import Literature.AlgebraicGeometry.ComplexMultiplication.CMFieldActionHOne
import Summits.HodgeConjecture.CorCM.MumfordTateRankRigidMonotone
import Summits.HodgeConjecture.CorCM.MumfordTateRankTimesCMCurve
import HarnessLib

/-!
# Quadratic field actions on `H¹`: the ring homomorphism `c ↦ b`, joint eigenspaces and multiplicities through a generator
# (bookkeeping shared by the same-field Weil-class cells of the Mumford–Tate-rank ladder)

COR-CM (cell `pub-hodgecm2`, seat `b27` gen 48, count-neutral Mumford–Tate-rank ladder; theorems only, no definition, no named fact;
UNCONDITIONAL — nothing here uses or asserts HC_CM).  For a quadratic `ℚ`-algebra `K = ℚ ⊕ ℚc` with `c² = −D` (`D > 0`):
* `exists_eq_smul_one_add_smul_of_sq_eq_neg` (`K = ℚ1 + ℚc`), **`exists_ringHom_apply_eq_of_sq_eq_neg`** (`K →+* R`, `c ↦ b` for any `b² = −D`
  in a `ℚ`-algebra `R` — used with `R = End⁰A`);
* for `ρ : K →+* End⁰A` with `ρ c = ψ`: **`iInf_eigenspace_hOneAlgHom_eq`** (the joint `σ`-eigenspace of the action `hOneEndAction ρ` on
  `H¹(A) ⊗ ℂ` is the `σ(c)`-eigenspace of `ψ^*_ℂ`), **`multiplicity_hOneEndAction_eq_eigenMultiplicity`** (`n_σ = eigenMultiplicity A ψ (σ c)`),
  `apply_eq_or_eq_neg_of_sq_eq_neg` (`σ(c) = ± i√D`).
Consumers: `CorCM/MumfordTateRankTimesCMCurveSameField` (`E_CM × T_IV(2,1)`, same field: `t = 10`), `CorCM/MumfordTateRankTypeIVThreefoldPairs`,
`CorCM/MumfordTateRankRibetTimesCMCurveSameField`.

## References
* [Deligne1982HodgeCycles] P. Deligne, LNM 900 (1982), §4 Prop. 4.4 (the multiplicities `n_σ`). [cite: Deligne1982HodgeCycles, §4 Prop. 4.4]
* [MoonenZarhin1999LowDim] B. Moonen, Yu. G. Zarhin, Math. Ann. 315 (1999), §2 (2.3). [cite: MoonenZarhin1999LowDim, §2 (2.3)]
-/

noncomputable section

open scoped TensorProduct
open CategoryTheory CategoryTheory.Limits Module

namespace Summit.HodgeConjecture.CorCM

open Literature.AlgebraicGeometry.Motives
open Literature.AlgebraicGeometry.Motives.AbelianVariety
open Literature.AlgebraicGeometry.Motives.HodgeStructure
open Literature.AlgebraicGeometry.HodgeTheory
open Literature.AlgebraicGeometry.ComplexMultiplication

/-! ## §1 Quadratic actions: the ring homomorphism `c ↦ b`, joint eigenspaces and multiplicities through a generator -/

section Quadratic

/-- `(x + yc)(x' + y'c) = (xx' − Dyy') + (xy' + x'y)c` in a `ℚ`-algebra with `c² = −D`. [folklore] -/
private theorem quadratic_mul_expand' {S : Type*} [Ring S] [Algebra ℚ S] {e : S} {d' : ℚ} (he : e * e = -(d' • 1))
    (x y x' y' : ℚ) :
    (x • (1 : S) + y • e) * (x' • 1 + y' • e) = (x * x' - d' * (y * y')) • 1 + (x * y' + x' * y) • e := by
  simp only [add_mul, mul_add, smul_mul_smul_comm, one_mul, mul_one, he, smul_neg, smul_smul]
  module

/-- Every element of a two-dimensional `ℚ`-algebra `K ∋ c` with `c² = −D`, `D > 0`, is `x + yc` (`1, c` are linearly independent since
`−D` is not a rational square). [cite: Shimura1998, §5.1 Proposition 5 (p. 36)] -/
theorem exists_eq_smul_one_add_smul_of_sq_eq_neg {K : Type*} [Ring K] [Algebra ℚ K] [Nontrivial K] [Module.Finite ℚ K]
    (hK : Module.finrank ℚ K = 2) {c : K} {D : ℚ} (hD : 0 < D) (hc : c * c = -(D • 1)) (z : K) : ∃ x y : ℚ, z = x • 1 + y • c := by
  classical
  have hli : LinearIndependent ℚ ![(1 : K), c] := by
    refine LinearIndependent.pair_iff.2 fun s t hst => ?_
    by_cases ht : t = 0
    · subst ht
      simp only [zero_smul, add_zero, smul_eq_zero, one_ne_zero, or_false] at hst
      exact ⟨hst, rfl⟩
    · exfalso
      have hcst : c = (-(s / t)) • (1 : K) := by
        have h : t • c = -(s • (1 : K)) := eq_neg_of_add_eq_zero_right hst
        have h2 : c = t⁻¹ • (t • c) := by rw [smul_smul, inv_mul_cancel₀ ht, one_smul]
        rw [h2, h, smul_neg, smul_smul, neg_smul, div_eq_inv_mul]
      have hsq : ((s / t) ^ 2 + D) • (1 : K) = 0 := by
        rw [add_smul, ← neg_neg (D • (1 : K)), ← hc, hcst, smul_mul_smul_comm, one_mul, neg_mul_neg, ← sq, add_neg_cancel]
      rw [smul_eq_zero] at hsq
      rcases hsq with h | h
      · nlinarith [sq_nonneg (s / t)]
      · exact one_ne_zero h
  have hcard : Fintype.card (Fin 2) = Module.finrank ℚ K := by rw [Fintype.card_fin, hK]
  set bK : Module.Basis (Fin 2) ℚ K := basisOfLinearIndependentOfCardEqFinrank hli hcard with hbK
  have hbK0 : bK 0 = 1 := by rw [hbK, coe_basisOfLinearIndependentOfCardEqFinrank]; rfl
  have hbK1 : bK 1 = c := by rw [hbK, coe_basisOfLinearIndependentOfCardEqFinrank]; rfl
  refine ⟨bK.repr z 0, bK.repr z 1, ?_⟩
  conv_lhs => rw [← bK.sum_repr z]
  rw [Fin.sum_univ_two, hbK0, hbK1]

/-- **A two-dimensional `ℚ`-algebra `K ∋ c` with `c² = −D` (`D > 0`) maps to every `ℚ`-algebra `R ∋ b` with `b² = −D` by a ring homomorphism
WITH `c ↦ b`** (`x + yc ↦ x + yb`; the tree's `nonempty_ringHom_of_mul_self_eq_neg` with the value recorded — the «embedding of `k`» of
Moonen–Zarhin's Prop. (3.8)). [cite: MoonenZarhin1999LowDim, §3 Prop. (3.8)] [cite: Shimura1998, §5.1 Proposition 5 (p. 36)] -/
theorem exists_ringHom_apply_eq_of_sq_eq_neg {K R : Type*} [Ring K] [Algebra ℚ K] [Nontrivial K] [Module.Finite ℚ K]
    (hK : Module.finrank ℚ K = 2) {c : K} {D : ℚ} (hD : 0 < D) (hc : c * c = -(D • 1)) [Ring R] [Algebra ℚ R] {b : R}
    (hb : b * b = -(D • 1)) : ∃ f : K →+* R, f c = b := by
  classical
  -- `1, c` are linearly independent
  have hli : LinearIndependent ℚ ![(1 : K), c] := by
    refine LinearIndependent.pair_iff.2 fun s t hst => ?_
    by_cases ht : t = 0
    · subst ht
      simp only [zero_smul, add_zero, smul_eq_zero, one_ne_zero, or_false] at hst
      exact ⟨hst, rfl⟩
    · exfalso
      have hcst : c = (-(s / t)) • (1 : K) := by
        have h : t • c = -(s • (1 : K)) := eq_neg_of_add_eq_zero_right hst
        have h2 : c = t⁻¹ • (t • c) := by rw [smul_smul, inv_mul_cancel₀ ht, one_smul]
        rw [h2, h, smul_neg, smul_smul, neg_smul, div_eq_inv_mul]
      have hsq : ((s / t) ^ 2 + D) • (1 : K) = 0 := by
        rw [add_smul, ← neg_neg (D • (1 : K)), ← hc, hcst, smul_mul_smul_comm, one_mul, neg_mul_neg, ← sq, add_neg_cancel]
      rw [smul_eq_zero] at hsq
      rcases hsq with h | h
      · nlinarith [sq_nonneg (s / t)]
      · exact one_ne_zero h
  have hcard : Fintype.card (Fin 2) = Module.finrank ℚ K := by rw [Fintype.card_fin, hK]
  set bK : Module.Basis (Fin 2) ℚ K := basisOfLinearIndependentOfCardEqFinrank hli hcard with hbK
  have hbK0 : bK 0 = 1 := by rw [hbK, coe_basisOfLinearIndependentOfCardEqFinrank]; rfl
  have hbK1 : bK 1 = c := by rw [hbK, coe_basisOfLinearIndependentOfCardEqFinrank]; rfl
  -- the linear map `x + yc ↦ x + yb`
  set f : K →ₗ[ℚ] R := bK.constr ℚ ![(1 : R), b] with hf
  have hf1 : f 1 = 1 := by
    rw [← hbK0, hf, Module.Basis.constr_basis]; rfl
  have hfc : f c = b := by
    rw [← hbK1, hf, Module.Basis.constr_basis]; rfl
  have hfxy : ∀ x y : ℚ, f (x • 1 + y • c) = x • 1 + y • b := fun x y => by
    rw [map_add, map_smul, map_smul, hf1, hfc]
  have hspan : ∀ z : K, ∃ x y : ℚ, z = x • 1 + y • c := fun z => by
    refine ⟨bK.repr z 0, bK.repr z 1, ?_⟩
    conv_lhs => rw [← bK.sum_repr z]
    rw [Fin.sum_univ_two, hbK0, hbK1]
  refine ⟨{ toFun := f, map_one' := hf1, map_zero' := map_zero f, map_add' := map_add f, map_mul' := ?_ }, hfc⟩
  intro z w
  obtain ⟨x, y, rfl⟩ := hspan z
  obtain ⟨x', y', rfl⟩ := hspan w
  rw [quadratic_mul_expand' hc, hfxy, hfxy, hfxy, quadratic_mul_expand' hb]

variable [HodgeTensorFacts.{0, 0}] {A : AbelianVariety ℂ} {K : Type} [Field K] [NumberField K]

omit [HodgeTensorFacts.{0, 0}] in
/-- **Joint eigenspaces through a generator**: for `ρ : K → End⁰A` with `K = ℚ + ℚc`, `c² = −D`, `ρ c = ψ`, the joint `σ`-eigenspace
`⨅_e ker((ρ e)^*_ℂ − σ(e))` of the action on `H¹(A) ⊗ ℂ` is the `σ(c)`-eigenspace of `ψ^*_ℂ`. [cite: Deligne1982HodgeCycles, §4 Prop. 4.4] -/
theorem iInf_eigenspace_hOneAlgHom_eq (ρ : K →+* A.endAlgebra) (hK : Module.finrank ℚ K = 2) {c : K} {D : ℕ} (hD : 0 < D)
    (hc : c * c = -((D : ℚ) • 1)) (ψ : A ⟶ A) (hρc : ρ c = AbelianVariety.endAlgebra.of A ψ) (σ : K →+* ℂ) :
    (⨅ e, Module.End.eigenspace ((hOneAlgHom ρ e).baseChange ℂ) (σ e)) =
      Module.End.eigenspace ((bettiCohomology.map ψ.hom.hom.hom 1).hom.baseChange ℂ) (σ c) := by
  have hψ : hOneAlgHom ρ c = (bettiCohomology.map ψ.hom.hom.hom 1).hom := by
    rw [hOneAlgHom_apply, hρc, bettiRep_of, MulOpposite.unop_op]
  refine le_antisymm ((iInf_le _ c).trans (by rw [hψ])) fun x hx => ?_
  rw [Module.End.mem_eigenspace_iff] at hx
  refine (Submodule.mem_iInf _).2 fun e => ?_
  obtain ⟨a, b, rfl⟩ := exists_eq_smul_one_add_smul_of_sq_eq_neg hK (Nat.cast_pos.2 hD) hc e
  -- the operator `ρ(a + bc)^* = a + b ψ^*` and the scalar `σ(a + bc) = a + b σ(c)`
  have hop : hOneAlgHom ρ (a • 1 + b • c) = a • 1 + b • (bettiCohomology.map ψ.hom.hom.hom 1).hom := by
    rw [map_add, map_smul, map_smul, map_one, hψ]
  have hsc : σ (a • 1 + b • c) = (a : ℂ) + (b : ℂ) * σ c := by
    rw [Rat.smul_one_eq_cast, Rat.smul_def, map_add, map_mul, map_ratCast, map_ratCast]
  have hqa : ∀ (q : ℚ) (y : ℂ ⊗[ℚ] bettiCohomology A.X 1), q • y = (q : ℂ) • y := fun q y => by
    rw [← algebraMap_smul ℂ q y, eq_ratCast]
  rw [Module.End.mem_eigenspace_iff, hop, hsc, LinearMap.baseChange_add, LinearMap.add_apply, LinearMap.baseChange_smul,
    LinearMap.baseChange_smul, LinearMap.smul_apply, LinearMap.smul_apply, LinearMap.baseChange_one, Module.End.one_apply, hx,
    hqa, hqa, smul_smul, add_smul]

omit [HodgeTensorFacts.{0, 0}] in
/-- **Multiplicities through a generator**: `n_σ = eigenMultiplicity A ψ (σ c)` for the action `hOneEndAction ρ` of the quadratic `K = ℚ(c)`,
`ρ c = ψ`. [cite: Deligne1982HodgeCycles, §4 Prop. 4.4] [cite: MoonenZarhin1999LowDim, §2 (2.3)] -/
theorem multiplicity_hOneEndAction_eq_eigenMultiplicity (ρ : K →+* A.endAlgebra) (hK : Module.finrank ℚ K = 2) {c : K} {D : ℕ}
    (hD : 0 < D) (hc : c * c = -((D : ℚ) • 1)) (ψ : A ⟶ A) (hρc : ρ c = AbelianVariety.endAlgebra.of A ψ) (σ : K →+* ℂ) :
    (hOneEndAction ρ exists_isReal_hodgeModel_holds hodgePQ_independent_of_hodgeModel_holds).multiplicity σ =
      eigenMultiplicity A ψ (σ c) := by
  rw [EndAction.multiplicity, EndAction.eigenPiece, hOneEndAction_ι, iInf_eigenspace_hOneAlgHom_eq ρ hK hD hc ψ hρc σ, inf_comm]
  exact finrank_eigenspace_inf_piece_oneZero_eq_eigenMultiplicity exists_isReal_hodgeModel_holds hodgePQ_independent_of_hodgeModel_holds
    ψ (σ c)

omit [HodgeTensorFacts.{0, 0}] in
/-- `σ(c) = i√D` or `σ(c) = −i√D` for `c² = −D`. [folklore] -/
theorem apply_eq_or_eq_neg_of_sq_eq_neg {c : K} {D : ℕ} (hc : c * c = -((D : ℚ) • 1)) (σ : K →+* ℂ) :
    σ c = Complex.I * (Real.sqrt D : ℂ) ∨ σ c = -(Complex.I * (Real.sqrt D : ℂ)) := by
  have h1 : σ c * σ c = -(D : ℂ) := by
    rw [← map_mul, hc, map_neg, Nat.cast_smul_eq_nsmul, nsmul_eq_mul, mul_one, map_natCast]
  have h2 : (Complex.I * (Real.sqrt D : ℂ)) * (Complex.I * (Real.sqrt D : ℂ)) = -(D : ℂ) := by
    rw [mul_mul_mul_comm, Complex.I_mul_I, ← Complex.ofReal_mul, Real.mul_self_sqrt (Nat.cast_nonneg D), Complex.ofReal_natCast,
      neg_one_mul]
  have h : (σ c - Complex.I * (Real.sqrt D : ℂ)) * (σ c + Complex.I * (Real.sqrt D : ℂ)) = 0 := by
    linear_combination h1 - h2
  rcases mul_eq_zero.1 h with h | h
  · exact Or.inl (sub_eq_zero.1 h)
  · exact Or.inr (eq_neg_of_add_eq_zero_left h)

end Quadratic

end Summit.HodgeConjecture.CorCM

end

______

__ABOUT THIS EXERCISE__: Find each line holding the string "homomorphism" in the listing above, then copy it.

__TASK SOLUTION__:
# Quadratic field actions on `H¹`: the ring homomorphism `c ↦ b`, joint eigenspaces and multiplicities through a generator
/-! ## §1 Quadratic actions: the ring homomorphism `c ↦ b`, joint eigenspaces and multiplicities through a generator -/
/-- **A two-dimensional `ℚ`-algebra `K ∋ c` with `c² = −D` (`D > 0`) maps to every `ℚ`-algebra `R ∋ b` with `b² = −D` by a ring homomorphism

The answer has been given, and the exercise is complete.